Wait for the status to show Done.

Each restored message now contains an __original_offset header with its original offset from the source topic.

Step 3: Migrate consumer offsets with Kannika Bridge

The next step is to migrate the consumer group offsets from the source topic to the target topic. We can achieve this using the three-step workflow provided by Kannika Bridge:

Fetch the current offsets from the source topic
Calculate the equivalent offsets on the target topic
Apply the calculated offsets to the target topic

Fetch consumer group offsets from the source

Fetch the current consumer group offsets from the source topic:

kbridge fetch -b $(docker compose port kafka-source 9092) \
  -t orders-prod \
  > source_offsets.csv

View the fetched offsets:

cat source_offsets.csv

order-processor,orders-prod,0,103

This shows the order-processor consumer group has processed up to offset 3 on orders-prod.

Map topic names

The source offsets reference the source topic (orders-prod), but we need to calculate offsets for the target topic (orders-qa). Update the topic names in the CSV:

sed -i '' 's/orders-prod/orders-qa/g' source_offsets.csv

Alternatively, use yq to extract the topic mappings from the restore config:

yq '.spec.config.topics[] | "s/\(.source)/\(.target)/g"' tutorials/migrate-consumer-groups/restore-prod-to-qa.yaml \
    | xargs -I{} sed -i '' '{}' source_offsets.csv

Verify that the topics have been renamed:

cat source_offsets.csv

order-processor,orders-qa,0,103

Calculate target offsets

Use the calculate command to find the equivalent offsets on the target topic. It reads the __original_offset header from restored messages:

kbridge calculate -b $(docker compose port kafka-target 9093) \
    -H __original_offset \
    -i source_offsets.csv \
    > target_offsets.csv

The -H flag specifies the header name that contains the original offset. This must match the legacyOffsetHeader value from the Restore configuration.

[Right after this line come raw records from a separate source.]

import Mathlib

/-!
# HIGH-SET LEMMA (transfer g9, §7s) — kernel plate

Flatness of a weighted mixture of 4-letter alphabets means the weighted averages of the
elementary symmetric functions `(e₁,e₂,e₃,e₄)` of the squared letters equal the flat target
`(16,36,16,1)`.  The functional `f = (e₁+e₂+e₃) - 34·(1+e₄)` is affine and vanishes at the
target, so every flat mixture has a member with `f ≥ 0`, i.e. with
`R = (1+e₁+e₂+e₃+e₄)/(1+e₄) ≥ 35`.  This file proves exactly that averaging statement
(no design-theoretic content; the alphabets enter only through four real-valued functions).
HC / HC_CM / HC_AV / `BlochSeedDiscOne` are NOT touched or proved here.
-/

namespace Summit.HodgeConjecture.HodgeConjecture.Cruxes.BlochSeedDiscOne.HighSet

open Finset BigOperators

/-- Averaging form: if positive weights `w` make the mixture flat
(`∑ w·e₁ = 16·∑ w`, `∑ w·e₂ = 36·∑ w`, `∑ w·e₃ = 16·∑ w`, `∑ w·e₄ = ∑ w`),
some member satisfies `34·(1+e₄) ≤ e₁+e₂+e₃`. -/
theorem exists_high_of_flat {ι : Type*} (s : Finset ι) (hs : s.Nonempty)
    (w e₁ e₂ e₃ e₄ : ι → ℝ) (hw : ∀ i ∈ s, 0 < w i)
    (h₁ : ∑ i ∈ s, w i * e₁ i = 16 * ∑ i ∈ s, w i)
    (h₂ : ∑ i ∈ s, w i * e₂ i = 36 * ∑ i ∈ s, w i)
    (h₃ : ∑ i ∈ s, w i * e₃ i = 16 * ∑ i ∈ s, w i)
    (h₄ : ∑ i ∈ s, w i * e₄ i = ∑ i ∈ s, w i) :
    ∃ i ∈ s, 34 * (1 + e₄ i) ≤ e₁ i + e₂ i + e₃ i := by
  have hsum : ∑ i ∈ s, w i * (34 * (1 + e₄ i)) = ∑ i ∈ s, w i * (e₁ i + e₂ i + e₃ i) := by
    have lhs : ∑ i ∈ s, w i * (34 * (1 + e₄ i)) = 34 * ∑ i ∈ s, w i + 34 * ∑ i ∈ s, w i * e₄ i := by
      rw [Finset.mul_sum, Finset.mul_sum, ← Finset.sum_add_distrib]
      refine Finset.sum_congr rfl fun i _ => by ring
    have rhs : ∑ i ∈ s, w i * (e₁ i + e₂ i + e₃ i)
        = ∑ i ∈ s, w i * e₁ i + ∑ i ∈ s, w i * e₂ i + ∑ i ∈ s, w i * e₃ i := by
      rw [← Finset.sum_add_distrib, ← Finset.sum_add_distrib]
      refine Finset.sum_congr rfl fun i _ => by ring
    rw [lhs, rhs, h₁, h₂, h₃, h₄]; ring
  obtain ⟨i, hi, hle⟩ := Finset.exists_le_of_sum_le hs (le_of_eq hsum)
  exact ⟨i, hi, le_of_mul_le_mul_left hle (hw i hi)⟩

/-- `R`-form: the same member has `R = (1+e₁+e₂+e₃+e₄)/(1+e₄) ≥ 35` provided `1+e₄ > 0`
(automatic for alphabets: `e₄` is a product of squares). -/
theorem R_ge_35 {e₁ e₂ e₃ e₄ : ℝ} (hpos : 0 < 1 + e₄)
    (h : 34 * (1 + e₄) ≤ e₁ + e₂ + e₃) :
    35 ≤ (1 + e₁ + e₂ + e₃ + e₄) / (1 + e₄) := by
  rw [le_div_iff₀ hpos]; linarith

/-- Contrapositive used by the census: if every member of a positively weighted family has
`e₁+e₂+e₃ < 34·(1+e₄)` (i.e. `R < 35`), the family is not flat. -/
theorem not_flat_of_all_low {ι : Type*} (s : Finset ι) (hs : s.Nonempty)
    (w e₁ e₂ e₃ e₄ : ι → ℝ) (hw : ∀ i ∈ s, 0 < w i)
    (hlow : ∀ i ∈ s, e₁ i + e₂ i + e₃ i < 34 * (1 + e₄ i)) :
    ¬ (∑ i ∈ s, w i * e₁ i = 16 * ∑ i ∈ s, w i ∧ ∑ i ∈ s, w i * e₂ i = 36 * ∑ i ∈ s, w i ∧
       ∑ i ∈ s, w i * e₃ i = 16 * ∑ i ∈ s, w i ∧ ∑ i ∈ s, w i * e₄ i = ∑ i ∈ s, w i) := by
  rintro ⟨h₁, h₂, h₃, h₄⟩
  obtain ⟨i, hi, hle⟩ := exists_high_of_flat s hs w e₁ e₂ e₃ e₄ hw h₁ h₂ h₃ h₄
  exact absurd (hlow i hi) (not_lt.mpr hle)

end Summit.HodgeConjecture.HodgeConjecture.Cruxes.BlochSeedDiscOne.HighSet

View the calculated offsets (note the topic has changed to orders-qa):

cat target_offsets.csv

order-processor,orders-qa,0,3

Apply the target offsets

Apply the calculated offsets to create the consumer group on the target topic:

kbridge apply -b $(docker-compose port kafka-target 9093) -i target_offsets.csv

Step 4: Verify the migration

After applying offsets, verify they were set correctly:

docker exec kafka-target kafka-consumer-groups \
    --bootstrap-server localhost:9093 \
    --group order-processor \
    --describe

The consumer group should now show offsets for orders-qa:

GROUP            TOPIC      PARTITION  CURRENT-OFFSET  LOG-END-OFFSET  LAG
order-processor  orders-qa  0          3               5               2

The current offset (3) corresponds to the original offset 103 in production. The LAG of 2 shows there are 2 remaining messages to process.

When you start consuming from orders-qa with the order-processor consumer group, it will continue from where it left off in production. The first 3 messages that were already processed are skipped.

Step 5: Cleanup

To clean up all resources, run the teardown script:

./teardown

Summary

In this tutorial, you learned how to:

Restore data with the legacyOffsetHeader option to preserve original offsets in message headers
Use the kbridge three-step workflow (fetch, calculate, apply) to migrate consumer group offsets
Verify that consumers can continue from the correct position

This workflow ensures seamless environment cloning with consumer state preservation.